** Opening DATA PROVIDED block **

import Summits.Ventures.CertifiedManyBodySolver.Theorems.TcThermcert1QbpSeamLevels
import Literature.MathematicalPhysics.QuantumLattice.LatticeTori
import Mathlib
import HarnessLib

/-!
# Stub B of line `gauge_qbp_far_seam`, assembly part A: torus geometry of the collar and instance transport

Helper module (theorems only) for route `TcThermcert1`, cruxes K1′ `ThermalStiffnessCeilingU8b8_le_7o44`
(item `stmt-Ventures-24560`) and K1 `ThermalStiffnessCeilingU8b10_le_1o8` (item `stmt-Ventures-26381`), line
`Cruxes/…/Lines/gauge_qbp_far_seam.lean` v1.3, registered stub B `stub_farCutCurrent_of_clustering` (the port of
Capel–Moscolari–Teufel–Wessel, arXiv:2310.09182, Thm 14, to the far-cut persistent current). First of four assembly files
(`…FarCutGeometry`, `…FarCutPerBond`, `…FarCutAsymptotics`, `…FarCutCurrentOfClustering`) on top of the landed QBP chain
`TcThermcert1Qbp*` (parts 1–6, 7a–7e):
* §1 geometry of the `L × L` torus: the collar `X_r = {x : |x₁|_∘ ≤ r}` (circular size of the first coordinate, as in part
  7e) contains the seam columns `x₁ ∈ {0,-1}` (`r ≥ 2`), misses both sites of every bond `(⌊L/2⌋-1, y)–(⌊L/2⌋, y)` of the
  antipodal cut once `r + 2 ≤ ⌊L/2⌋`, and every collar site is at torus distance `≥ ⌊L/2⌋ - 1 - r` from both ends of
  such a bond (the `d` fed to Hypothesis C); `|Λ_L| = L²`; the seam-augmented index set has `≤ 4L⁴` elements.
* §2 instance transport: the torus files carry the shortcut instance `instDecidableEqFinsetOrbFermionTorus` while the
  generic CAR / sector lemmas and `carEvenSubalgebra` carry `Finset.decidableEq`; the two are equal by `Subsingleton.elim`,
  so subalgebra clauses (`E ∈ S` for all `S ∋ H, V`) and operator-norm bounds transport between the two forms.
SC in the Hubbard model is NOT proved by anything in this file; K1′/K1 are stiffness CEILINGS conditional on the bet C8.
-/

noncomputable section

open Filter Topology Set Real Matrix Finset MeasureTheory
open scoped Matrix.Norms.L2Operator ComplexOrder ComplexConjugate
open Literature.MathematicalPhysics.QuantumLattice
open Literature.Probability.LatticeModels

namespace Summit.Ventures.CertifiedManyBodySolver.Theorems.TcThermcert1.GaugeQbpFarSeam

/-! ## §1 Torus geometry of the collar and of the antipodal cut -/

section Geometry

variable (L : ℕ) [NeZero L]

/-- The antipodal column `⌊L/2⌋` has circular size `⌊L/2⌋`. [folklore] -/
theorem natAbs_valMinAbs_half : (((L / 2 : ℕ) : ZMod L)).valMinAbs.natAbs = L / 2 := by
  have hL : 0 < L := Nat.pos_of_ne_zero (NeZero.ne L)
  rw [ZMod.valMinAbs_natAbs_eq_min, ZMod.val_cast_of_lt (by omega : L / 2 < L)]
  omega

/-- The column left of the antipode has circular size `≥ ⌊L/2⌋ - 1`. [folklore] -/
theorem half_sub_one_le_natAbs_valMinAbs_half_sub_one :
    L / 2 - 1 ≤ (((L / 2 : ℕ) : ZMod L) - 1).valMinAbs.natAbs := by
  have h := natAbs_valMinAbs_add_one_le L ((((L / 2 : ℕ) : ZMod L)) - 1)
  rw [sub_add_cancel, natAbs_valMinAbs_half] at h
  omega

omit [NeZero L] in
/-- Reverse triangle inequality for the circular size: `|a|_∘ ≤ |b - a|_∘ + |b|_∘`. [folklore] -/
theorem natAbs_valMinAbs_le_sub_add (a b : ZMod L) :
    a.valMinAbs.natAbs ≤ (b - a).valMinAbs.natAbs + b.valMinAbs.natAbs := by
  have h := (ZMod.natAbs_valMinAbs_add_le (-(b - a)) b).trans (Int.natAbs_add_le _ _)
  rw [show -(b - a) + b = a by ring, ZMod.natAbs_valMinAbs_neg] at h
  exact h

/-- The torus distance dominates the circular distance of the first coordinates. [folklore] -/
theorem natAbs_valMinAbs_fst_sub_le_torusDist (x : FermionTorus 2 L) (v : TorusSite 2 L) :
    (FermionTorus.toTorusSite x 0 - v 0).valMinAbs.natAbs ≤ torusDist x.toTorusSite v := by
  unfold torusDist torusNorm
  rw [ZMod.valMinAbs_natAbs_eq_min]
  exact Finset.le_sup (f := fun i : Fin 2 => min ((x.toTorusSite - v) i).val (L - ((x.toTorusSite - v) i).val))
    (Finset.mem_univ (0 : Fin 2))

/-- A site of the collar `{|x₁|_∘ ≤ r}` is at torus distance `≥ ⌊L/2⌋ - 1 - r` from both ends of every bond of the
antipodal cut. [folklore] -/
theorem farBond_dist_of_mem_collar {r : ℕ} {x : FermionTorus 2 L}
    (hx : (FermionTorus.toTorusSite x 0).valMinAbs.natAbs ≤ r) (y : ZMod L) :
    L / 2 - 1 - r ≤ torusDist x.toTorusSite ![((L / 2 : ℕ) : ZMod L), y] ∧
      L / 2 - 1 - r ≤ torusDist x.toTorusSite ![((L / 2 : ℕ) : ZMod L) - 1, y] := by
  constructor
  · refine le_trans ?_ (natAbs_valMinAbs_fst_sub_le_torusDist L x _)
    rw [Matrix.cons_val_zero]
    have h := natAbs_valMinAbs_le_sub_add L (((L / 2 : ℕ) : ZMod L)) (FermionTorus.toTorusSite x 0)
    rw [natAbs_valMinAbs_half] at h
    omega
  · refine le_trans ?_ (natAbs_valMinAbs_fst_sub_le_torusDist L x _)
    rw [Matrix.cons_val_zero]
    have h := natAbs_valMinAbs_le_sub_add L (((L / 2 : ℕ) : ZMod L) - 1) (FermionTorus.toTorusSite x 0)
    have h2 := half_sub_one_le_natAbs_valMinAbs_half_sub_one L
    omega

/-- The two sites of a bond of the antipodal cut lie outside the collar `{|x₁|_∘ ≤ r}` once `r + 2 ≤ ⌊L/2⌋`. [folklore] -/
theorem disjoint_collar_farBond {r : ℕ} (hrL : r + 2 ≤ L / 2) (y : ZMod L) :
    Disjoint (Finset.univ.filter fun x : FermionTorus 2 L => (FermionTorus.toTorusSite x 0).valMinAbs.natAbs ≤ r)
      ({FermionTorus.ofTorusSite (![((L / 2 : ℕ) : ZMod L), y] : TorusSite 2 L),
        FermionTorus.ofTorusSite (![((L / 2 : ℕ) : ZMod L) - 1, y] : TorusSite 2 L)} : Finset (FermionTorus 2 L))
            := by
  rw [Finset.disjoint_left]
  intro w hw hw'
  have hr := (Finset.mem_filter.1 hw).2
  simp only [Finset.mem_insert, Finset.mem_singleton] at hw'
  rcases hw' with rfl | rfl
  · rw [FermionTorus.toTorusSite_ofTorusSite, Matrix.cons_val_zero, natAbs_valMinAbs_half] at hr
    omega
  · rw [FermionTorus.toTorusSite_ofTorusSite, Matrix.cons_val_zero] at hr
    have h2 := half_sub_one_le_natAbs_valMinAbs_half_sub_one L
    omega

/-- The seam columns `x₁ ∈ {0, -1}` lie in every collar of radius `r ≥ 2`. [folklore] -/
theorem seamColumns_mem_collar {r : ℕ} (hr : 2 ≤ r) (y : ZMod L) :
    FermionTorus.ofTorusSite (![0, y] : TorusSite 2 L) ∈
        (Finset.univ.filter fun x : FermionTorus 2 L => (FermionTorus.toTorusSite x 0).valMinAbs.natAbs ≤ r) ∧
      FermionTorus.ofTorusSite (![-1, y] : TorusSite 2 L) ∈
        (Finset.univ.filter fun x : FermionTorus 2 L => (FermionTorus.toTorusSite x 0).valMinAbs.natAbs ≤ r) := by
  refine ⟨Finset.mem_filter.2 ⟨Finset.mem_univ _, ?_⟩, Finset.mem_filter.2 ⟨Finset.mem_univ _, ?_⟩⟩
  · rw [FermionTorus.toTorusSite_ofTorusSite, Matrix.cons_val_zero, ZMod.valMinAbs_zero]
    exact Nat.zero_le _
  · rw [FermionTorus.toTorusSite_ofTorusSite, Matrix.cons_val_zero]
    exact (natAbs_valMinAbs_neg_one_le L).trans (by omega)

omit [NeZero L] in
/-- `|FermionTorus 2 L| = L²`. [folklore] -/
theorem card_fermionTorus_two : Fintype.card (FermionTorus 2 L) = L ^ 2 := by
  change Fintype.card (Fin 2 → Fin L) = L ^ 2
  rw [Fintype.card_fun, Fintype.card_fin, Fintype.card_fin]

/-- The seam-augmented index set of the `L × L` torus has at most `4L⁴` elements (crude). [folklore] -/
theorem card_seamAugmentedIdx_le :
    (Fintype.card (HubbardIdx (fermionTorusGraph 2 L) ⊕ (ZMod L × Fin 2)) : ℝ) ≤ 4 * (L : ℝ) ^ 4 := by
  have hL : 1 ≤ L := Nat.pos_of_ne_zero (NeZero.ne L)
  have h1 : Fintype.card (HubbardIdx (fermionTorusGraph 2 L) ⊕ (ZMod L × Fin 2)) ≤
      L ^ 2 * L ^ 2 + L ^ 2 + L * 2 := by
    have hA : Fintype.card {q : FermionTorus 2 L × FermionTorus 2 L // (fermionTorusGraph 2 L).Adj q.1 q.2} ≤
        L ^ 2 * L ^ 2 := by
      refine (Fintype.card_subtype_le _).trans ?_
      rw [Fintype.card_prod, card_fermionTorus_two]
    have hB : Fintype.card (HubbardIdx (fermionTorusGraph 2 L)) ≤ L ^ 2 * L ^ 2 + L ^ 2 := by
      refine (le_of_eq (Fintype.card_sum ..)).trans ?_
      rw [card_fermionTorus_two]
      exact Nat.add_le_add_right hA _
    refine (le_of_eq (Fintype.card_sum ..)).trans ?_
    rw [Fintype.card_prod, ZMod.card, Fintype.card_fin]
    exact Nat.add_le_add_right hB _
  have h2 : ((Fintype.card (HubbardIdx (fermionTorusGraph 2 L) ⊕ (ZMod L × Fin 2)) : ℕ) : ℝ) ≤
      ((L ^ 2 * L ^ 2 + L ^ 2 + L * 2 : ℕ) : ℝ) := by exact_mod_cast h1
  refine h2.trans ?_
  push_cast
  have hL1 : (1 : ℝ) ≤ L := by exact_mod_cast hL
  nlinarith [pow_le_pow_right₀ hL1 (show 2 ≤ 4 by norm_num), pow_le_pow_right₀ hL1 (show 1 ≤ 4 by norm_num),
    pow_one (L : ℝ)]

end Geometry

/-! ## §2 Instance transport (the tree carries two `DecidableEq (Finset (Orb _))` instances on the torus) -/

/-- **Subalgebra clauses do not depend on the `DecidableEq` instance of the matrix ring.** The QBP conjugations are
produced (part 6) with the torus' shortcut instance, while the even CAR subalgebras and the generic sector lemmas carry
`Finset.decidableEq`; the two instances are equal (`Subsingleton`), so membership clauses transport. [folklore] -/
theorem forall_subalgebra_mem_of_subsingleton {ι : Type*} [Fintype ι] {d₁ d₂ : DecidableEq ι}
    {H V E : Matrix ι ι ℂ}
    (hE : ∀ S : @Subalgebra ℂ (Matrix ι ι ℂ) _ (@Matrix.semiring ι ℂ _ _ d₁) (@Matrix.instAlgebra ι ℂ ℂ _ d₁ _ _ _),
      H ∈ S → V ∈ S → E ∈ S)
    (S : @Subalgebra ℂ (Matrix ι ι ℂ) _ (@Matrix.semiring ι ℂ _ _ d₂) (@Matrix.instAlgebra ι ℂ ℂ _ d₂ _ _ _))
    (hH : H ∈ S) (hV : V ∈ S) : E ∈ S := by
  obtain rfl : d₁ = d₂ := Subsingleton.elim _ _
  exact hE S hH hV

/-- **Operator-norm bounds do not depend on the `DecidableEq` instance** entering the `ℓ²`-operator norm of matrices
(same transport, for the generic CAR size lemmas). [folklore] -/
theorem norm_le_of_subsingleton {ι : Type*} [Fintype ι] {d₁ : DecidableEq ι} {A : Matrix ι ι ℂ} {c : ℝ}
    (h : ‖A‖ ≤ c) {d₂ : DecidableEq ι} : ‖A‖ ≤ c := by
  obtain rfl : d₁ = d₂ := Subsingleton.elim _ _
  exact h

end Summit.Ventures.CertifiedManyBodySolver.Theorems.TcThermcert1.GaugeQbpFarSeam

end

** Closing DATA PROVIDED block **

* **WORK TASK**: After reading through the material, report every line that holds "index".

* **COMPLETED EXERCISE**:
  such a bond (the `d` fed to Hypothesis C); `|Λ_L| = L²`; the seam-augmented index set has `≤ 4L⁴` elements.
/-- The seam-augmented index set of the `L × L` torus has at most `4L⁴` elements (crude). [folklore] -/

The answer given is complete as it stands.